Regime Filter Strategy for Freqtrade
Timeframe
1h
Direction
Long & Short
Stoploss
-5.0%
Trailing Stop
No
ROI
0m: 12.0%
Interface Version
3
Startup Candles
250
Indicators
2
"""
Regime Filter Strategy - Adaptive Long/Short
=============================================
Bull Regime (EMA50 > EMA100): Longs only
Bear Regime (EMA50 < EMA100): Shorts only
BACKTESTED RESULTS (Jul 2022 - Jan 2026, 3.5 years):
- Return: +1,450%
- Sharpe Ratio: 0.37
- Sortino Ratio: 0.87
- Calmar Ratio: 73.00
- Max Drawdown: 29.24%
- Profit Factor: 1.40
- Total Trades: 204
- Win Rate: 40.2%
- Long Profit: +610%
- Short Profit: +840%
Settings: 95% stake, 1x leverage, 12% TP, 5% SL
Pair: SOL/USDT Futures on Binance
Timeframe: 1 hour
Strategy Logic:
- Uses EMA50/EMA100 crossover to detect market regime
- Bull regime (EMA50 > EMA100): Only takes long positions
- Bear regime (EMA50 < EMA100): Only takes short positions
- Entry on breakout above/below 20-period high/low
- Requires volume surge (2.3x average) for confirmation
- Requires momentum (2% move in 5 candles)
- Takes profit at 12%, stops loss at 5%
"""
import numpy as np
from freqtrade.strategy import IStrategy
from pandas import DataFrame
import talib.abstract as ta
class RegimeFilterStrategy(IStrategy):
"""
Regime Filter Strategy for Freqtrade
This strategy adapts to market conditions by only trading
in the direction of the prevailing regime:
- Bull regime: Long positions only
- Bear regime: Short positions only
"""
INTERFACE_VERSION = 3
timeframe = '1h'
can_short = True
# 12% Take Profit, 5% Stop Loss
minimal_roi = {"0": 0.12}
stoploss = -0.05
# No trailing stop - rely on ROI and SL
trailing_stop = False
process_only_new_candles = True
startup_candle_count = 250
use_custom_stoploss = False
# Optimized parameters from backtesting
breakout_period = 20 # 20-period high/low breakout
volume_mult = 2.3 # Volume must be 2.3x average
momentum_pct = 0.02 # 2% momentum threshold
def populate_indicators(self, dataframe: DataFrame, metadata: dict) -> DataFrame:
"""
Calculate all technical indicators needed for the strategy.
"""
# === TREND EMAs FOR REGIME DETECTION ===
dataframe['ema50'] = ta.EMA(dataframe, timeperiod=50)

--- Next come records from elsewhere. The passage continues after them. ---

omit [Fintype G] in
/-- **The odd character sums over the inflated block type** (the constant weight criterion in character form,
inflated along `⟨γ₂⟩`): for `χ(ρ) = −1`, `ω = χ(γ₂)`, `η = χ(γ_m)`,
`Σ_{x ∈ S} χ(x) = (Σ_{r<M} ω^r) · (Σ_{s<m} η^s − 2 Σ_{s<l} η^s)`. [cite: Dodson1984, §3.1.1, §3.2.1]
[cite: Kubota1965, §4 Lemma 2] -/
theorem sum_oddChar_inflatedBlockType (hγ : orderOf γ = 2 ^ (a + 1) * m) (hm : Odd m) (hlm : l ≤ m)
    (S : Finset G)
    (hS : S = (Finset.range (2 ^ a) ×ˢ Finset.range m).image fun rs : ℕ × ℕ =>
      (γ ^ m) ^ (rs.1 + if rs.2 < l then 2 ^ a else 0) * (γ ^ (2 * 2 ^ a)) ^ rs.2)
    (χ : AddChar (Additive G) ℂ) (hχ : χ (Additive.ofMul (γ ^ (2 ^ a * m))) = -1) :
    ∑ x ∈ S, χ (Additive.ofMul x) =
      (∑ r ∈ Finset.range (2 ^ a), χ (Additive.ofMul (γ ^ m)) ^ r) *
        (∑ s ∈ Finset.range m, χ (Additive.ofMul (γ ^ (2 * 2 ^ a))) ^ s -
          2 * ∑ s ∈ Finset.range l, χ (Additive.ofMul (γ ^ (2 * 2 ^ a))) ^ s) := by
  have hγ' := orderOf_eq' hγ
  have hcop := coprime_two_mul_two_pow (a := a) hm
  set ω : ℂ := χ (Additive.ofMul (γ ^ m)) with hω
  set η : ℂ := χ (Additive.ofMul (γ ^ (2 * 2 ^ a))) with hη
  have hωM : ω ^ 2 ^ a = -1 := by
    rw [hω, ← addChar_ofMul_pow, ← pow_mul, mul_comm, hχ]
  subst hS
  -- the parametrisation is injective
  rw [Finset.sum_image]
  swap
  · rintro ⟨r, s⟩ hrs ⟨r', s'⟩ hrs' h
    rw [Finset.mem_coe, Finset.mem_product, Finset.mem_range, Finset.mem_range] at hrs hrs'
    dsimp only at h
    rw [pow_mul_pow_eq, pow_mul_pow_eq] at h
    have h1 : (r + if s < l then 2 ^ a else 0) < 2 * 2 ^ a := by split_ifs <;> omega
    have h2 : (r' + if s' < l then 2 ^ a else 0) < 2 * 2 ^ a := by split_ifs <;> omega
    obtain ⟨h3, h4⟩ := exponents_eq_of_pow_eq hγ' hcop h1 h2 hrs.2 hrs'.2 h
    subst h4
    simp only [add_left_inj] at h3
    rw [h3]
  rw [Finset.sum_product]
  -- each term is `ω^r · c_s` with `c_s = η^s − 2[s<l]η^s`
  have hterm : ∀ r s : ℕ, χ (Additive.ofMul ((γ ^ m) ^ (r + if s < l then 2 ^ a else 0) *
      (γ ^ (2 * 2 ^ a)) ^ s)) = ω ^ r * (η ^ s - 2 * if s < l then η ^ s else 0) := by
    intro r s
    rw [addChar_ofMul_mul, addChar_ofMul_pow χ (γ ^ m), addChar_ofMul_pow χ (γ ^ (2 * 2 ^ a)), ← hω, ← hη,
      pow_add]
    split_ifs with h
    · rw [hωM]; ring
    · rw [pow_zero]; ring
  simp_rw [hterm]
  have hfilter : (Finset.range m).filter (fun s => s < l) = Finset.range l := by
    ext s; simp only [Finset.mem_filter, Finset.mem_range]; omega
  rw [Finset.sum_mul]
  refine Finset.sum_congr rfl fun r _ => ?_
  rw [← Finset.mul_sum, Finset.sum_sub_distrib, ← Finset.mul_sum, ← Finset.sum_filter, hfilter]

/-- **An odd character KILLS the inflated block type**: `χ(γ) = e^{2πi/(2^{a+1} l)}` is a character (`l ∣ m`), odd
(`m/l` odd), with `η = χ(γ_m)` a primitive `l`-th root of unity, so `Σ_{s<l} η^s = Σ_{s<m} η^s = 0`.  By Kubota's
Lemma 2 the type is DEGENERATE. [cite: Dodson1984, §3.2.1] [cite: Kubota1965, §4 Lemma 2] -/
theorem exists_oddChar_sum_eq_zero (hγ : orderOf γ = 2 ^ (a + 1) * m) (hgen : ∀ x : G, x ∈ Submonoid.powers γ)
    (hm : Odd m) (hlm : l ∣ m) (h2l : 2 ≤ l) (S : Finset G)
    (hS : S = (Finset.range (2 ^ a) ×ˢ Finset.range m).image fun rs : ℕ × ℕ =>
      (γ ^ m) ^ (rs.1 + if rs.2 < l then 2 ^ a else 0) * (γ ^ (2 * 2 ^ a)) ^ rs.2) :
    ∃ χ : AddChar (Additive G) ℂ, χ (Additive.ofMul (γ ^ (2 ^ a * m))) = -1 ∧
      ∑ x ∈ S, χ (Additive.ofMul x) = 0 := by
  obtain ⟨k, hk⟩ := hlm
  have hl0 : 0 < l := by omega
  have hk0 : 0 < k := Nat.pos_of_ne_zero fun h => by rw [h, mul_zero] at hk; exact hm.pos.ne' hk
  have hkodd : Odd k := (Nat.odd_mul.1 (hk ▸ hm)).2
  -- `ζ` a primitive `2^{a+1} l`-th root of unity
  set d : ℕ := 2 ^ (a + 1) * l with hd
  have hd0 : d ≠ 0 := by positivity
  have hζ : IsPrimitiveRoot (Complex.exp (2 * Real.pi * Complex.I / d)) d := Complex.isPrimitiveRoot_exp d hd0
  set ζ : ℂ := Complex.exp (2 * Real.pi * Complex.I / d) with hζdef
  have hζN : ζ ^ orderOf γ = 1 := by
    rw [hγ, hk, show 2 ^ (a + 1) * (l * k) = d * k by rw [hd]; ring, pow_mul, hζ.pow_eq_one, one_pow]
  obtain ⟨χ, hχ⟩ := exists_addChar_apply_eq hgen hζN
  -- `χ(ρ) = ζ^{2^a m} = (ζ^{2^a l})^k = (-1)^k = -1`
  have hhalf : ζ ^ (2 ^ a * l) = -1 :=
    (hζ.pow (by positivity) (by rw [hd, pow_succ]; ring)).eq_neg_one_of_two_right
  have hχρ : χ (Additive.ofMul (γ ^ (2 ^ a * m))) = -1 := by
    rw [addChar_ofMul_pow, hχ, hk, show 2 ^ a * (l * k) = 2 ^ a * l * k by ring, pow_mul, hhalf,
      hkodd.neg_one_pow]
  refine ⟨χ, hχρ, ?_⟩
  rw [sum_oddChar_inflatedBlockType hγ hm (by rw [hk]; exact Nat.le_mul_of_pos_right l hk0) S hS χ hχρ]
  -- `η = ζ^{2^{a+1}}` is a primitive `l`-th root of unity
  have hη : IsPrimitiveRoot (χ (Additive.ofMul (γ ^ (2 * 2 ^ a)))) l := by
    rw [addChar_ofMul_pow, hχ]
    exact hζ.pow (by positivity) (by rw [hd, pow_succ]; ring)
  have hsumm : ∑ s ∈ Finset.range m, χ (Additive.ofMul (γ ^ (2 * 2 ^ a))) ^ s = 0 := by
    rw [geom_sum_eq (hη.ne_one h2l), hk, pow_mul, hη.pow_eq_one, one_pow, sub_self, zero_div]
  rw [hη.geom_sum_eq_zero h2l, hsumm, mul_zero, sub_zero, mul_zero]

omit [Fintype G] in
/-- **The faithful odd character does NOT vanish on the inflated block type**: `χ₁(γ) = e^{2πi/(2^{a+1} m)}`,
`ω₁ = χ₁(γ₂)` a primitive `2^{a+1}`-th root (`Σ_{r<M} ω₁^r ≠ 0` as `ω₁^M = −1`), `η₁ = χ₁(γ_m)` a primitive `m`-th
root (`Σ_{s<m} η₁^s = 0`, `Σ_{s<l} η₁^s ≠ 0` as `m ∤ l`). [cite: Dodson1984, §3.2.1 (proof)] -/
theorem sum_faithfulChar_ne_zero (hγ : orderOf γ = 2 ^ (a + 1) * m) (hm : Odd m) (hl0 : 0 < l) (hl : l < m)
    (S : Finset G)
    (hS : S = (Finset.range (2 ^ a) ×ˢ Finset.range m).image fun rs : ℕ × ℕ =>
      (γ ^ m) ^ (rs.1 + if rs.2 < l then 2 ^ a else 0) * (γ ^ (2 * 2 ^ a)) ^ rs.2)
    (χ : AddChar (Additive G) ℂ) (hχ : IsPrimitiveRoot (χ (Additive.ofMul γ)) (orderOf γ)) :
    χ (Additive.ofMul (γ ^ (2 ^ a * m))) = -1 ∧ ∑ x ∈ S, χ (Additive.ofMul x) ≠ 0 := by
  have hm0 : 0 < m := hm.pos
  rw [hγ] at hχ
  set ζ : ℂ := χ (Additive.ofMul γ) with hζdef
  -- oddness
  have hχρ : χ (Additive.ofMul (γ ^ (2 ^ a * m))) = -1 := by
    rw [addChar_ofMul_pow, ← hζdef]
    exact (hχ.pow (by positivity) (by rw [pow_succ]; ring)).eq_neg_one_of_two_right
  refine ⟨hχρ, ?_⟩
  rw [sum_oddChar_inflatedBlockType hγ hm hl.le S hS χ hχρ]
  -- `ω₁`
  have hω : IsPrimitiveRoot (χ (Additive.ofMul (γ ^ m))) (2 * 2 ^ a) := by
    rw [addChar_ofMul_pow, ← hζdef]
    exact hχ.pow (by positivity) (by rw [pow_succ]; ring)
  have hωM : χ (Additive.ofMul (γ ^ m)) ^ 2 ^ a = -1 :=
    (hω.pow (by positivity) (mul_comm _ _)).eq_neg_one_of_two_right
  have hsumω : ∑ r ∈ Finset.range (2 ^ a), χ (Additive.ofMul (γ ^ m)) ^ r ≠ 0 := by
    intro h0
    have h := geom_sum_mul (χ (Additive.ofMul (γ ^ m))) (2 ^ a)
    rw [h0, zero_mul, hωM] at h
    norm_num at h
  -- `η₁`
  have hη : IsPrimitiveRoot (χ (Additive.ofMul (γ ^ (2 * 2 ^ a)))) m := by
    rw [addChar_ofMul_pow, ← hζdef]
    exact hχ.pow (by positivity) (by rw [pow_succ]; ring)
  have h1m : 1 < m := by omega
  have hsumm : ∑ s ∈ Finset.range m, χ (Additive.ofMul (γ ^ (2 * 2 ^ a))) ^ s = 0 := hη.geom_sum_eq_zero h1m
  have hηl : χ (Additive.ofMul (γ ^ (2 * 2 ^ a))) ^ l ≠ 1 := fun h =>
    Nat.not_dvd_of_pos_of_lt hl0 hl ((hη.pow_eq_one_iff_dvd l).1 h)
  have hsuml : ∑ s ∈ Finset.range l, χ (Additive.ofMul (γ ^ (2 * 2 ^ a))) ^ s ≠ 0 := by
    intro h0
    have h := geom_sum_mul (χ (Additive.ofMul (γ ^ (2 * 2 ^ a)))) l
    rw [h0, zero_mul] at h
    exact hηl (sub_eq_zero.1 h.symm)
  rw [hsumm, zero_sub]
  exact mul_ne_zero hsumω (neg_ne_zero.2 (mul_ne_zero two_ne_zero hsuml))

/-- **The translates of the inflated block type separate points** (⟹ PRIMITIVE, Shimura §8.2 Prop. 26): the
faithful odd character does not vanish on `S`. [cite: Dodson1984, §3.2.1] [cite: Shimura1998, §8.2 Prop. 26] -/
theorem separating_inflatedBlockType (hγ : orderOf γ = 2 ^ (a + 1) * m) (hgen : ∀ x : G, x ∈ Submonoid.powers γ)
    (hm : Odd m) (hl0 : 0 < l) (hl : l < m) (S : Finset G)
    (hS : S = (Finset.range (2 ^ a) ×ˢ Finset.range m).image fun rs : ℕ × ℕ =>
      (γ ^ m) ^ (rs.1 + if rs.2 < l then 2 ^ a else 0) * (γ ^ (2 * 2 ^ a)) ^ rs.2)
    (x y : G) (hxy : ∀ g : G, g * x ∈ S ↔ g * y ∈ S) : x = y := by
  have hζ : IsPrimitiveRoot (Complex.exp (2 * Real.pi * Complex.I / orderOf γ)) (orderOf γ) :=
    Complex.isPrimitiveRoot_exp _ (orderOf_pos γ).ne'
  obtain ⟨χ, hχ⟩ := exists_addChar_apply_eq hgen hζ.pow_eq_one
  have hχ' : IsPrimitiveRoot (χ (Additive.ofMul γ)) (orderOf γ) := by rw [hχ]; exact hζ
  exact separating_of_faithful χ (sum_faithfulChar_ne_zero hγ hm hl0 hl S hS χ hχ').2
    (faithful_of_isPrimitiveRoot hgen χ hχ') x y hxy

/-- **Cyclic group of order `2^{a+1} m`, `m` odd with a divisor `1 < l < m`: a PRIMITIVE DEGENERATE CM type exists**
— a CM type for the involution `ρ = γ^{2^a m}` on which some odd character vanishes (degenerate, Kubota) and whose
translates separate points (primitive, Shimura).  The converse of `CyclicTwoPower.sum_ne_zero_of_orderOf_eq_two_pow`
(`m = 1`) and `CyclicTwoPower.sum_ne_zero_of_orderOf_eq_two_pow_mul_prime` (`m` prime).
[cite: Dodson1984, §3.2.1] [cite: Kubota1965, §4 Lemma 2] [cite: Shimura1998, §8.2 Prop. 26] -/
theorem exists_primitive_degenerate (hγ : orderOf γ = 2 ^ (a + 1) * m) (hgen : ∀ x : G, x ∈ Submonoid.powers γ)
    (hm : Odd m) (hlm : l ∣ m) (h2l : 2 ≤ l) (hl : l < m) :
    ∃ S : Finset G, IsCMTypeWith (γ ^ (2 ^ a * m)) (S : Set G) ∧
      (∃ χ : AddChar (Additive G) ℂ, χ (Additive.ofMul (γ ^ (2 ^ a * m))) = -1 ∧
        ∑ x ∈ S, χ (Additive.ofMul x) = 0) ∧
      ∀ x y : G, (∀ g : G, g * x ∈ S ↔ g * y ∈ S) → x = y :=
  ⟨_, isCMTypeWith_inflatedBlockType hγ hgen hm _ rfl, exists_oddChar_sum_eq_zero hγ hgen hm hlm h2l _ rfl,
    separating_inflatedBlockType hγ hgen hm (by omega) hl _ rfl⟩

end InflatedBlockType

end Literature.AlgebraicGeometry.ComplexMultiplication.CyclicComposite

end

dataframe['ema100'] = ta.EMA(dataframe, timeperiod=100)
dataframe['sma200'] = ta.SMA(dataframe, timeperiod=200)
# === VOLUME ANALYSIS ===
dataframe['volume_sma'] = dataframe['volume'].rolling(20).mean()
# === BREAKOUT LEVELS ===
# Shifted by 1 to avoid lookahead bias
dataframe['highest_20'] = dataframe['high'].rolling(self.breakout_period).max().shift(1)
dataframe['lowest_20'] = dataframe['low'].rolling(self.breakout_period).min().shift(1)
# === REGIME DETECTION ===
# Bull regime when EMA50 > EMA100 (uptrend)
# Bear regime when EMA50 < EMA100 (downtrend)
dataframe['bull_regime'] = dataframe['ema50'] > dataframe['ema100']
return dataframe
def populate_entry_trend(self, dataframe: DataFrame, metadata: dict) -> DataFrame:
"""
Define entry conditions for both long and short positions.
"""
# === COMMON CONDITIONS ===
# Volume surge: current volume > 2.3x the 20-period average
vol_surge = dataframe['volume'] > dataframe['volume_sma'] * self.volume_mult
# Momentum conditions
mom_up = dataframe['close'] > dataframe['close'].shift(5) * (1 + self.momentum_pct)
mom_down = dataframe['close'] < dataframe['close'].shift(5) * (1 - self.momentum_pct)
# Trend alignment with EMA100
above_ema100 = dataframe['close'] > dataframe['ema100']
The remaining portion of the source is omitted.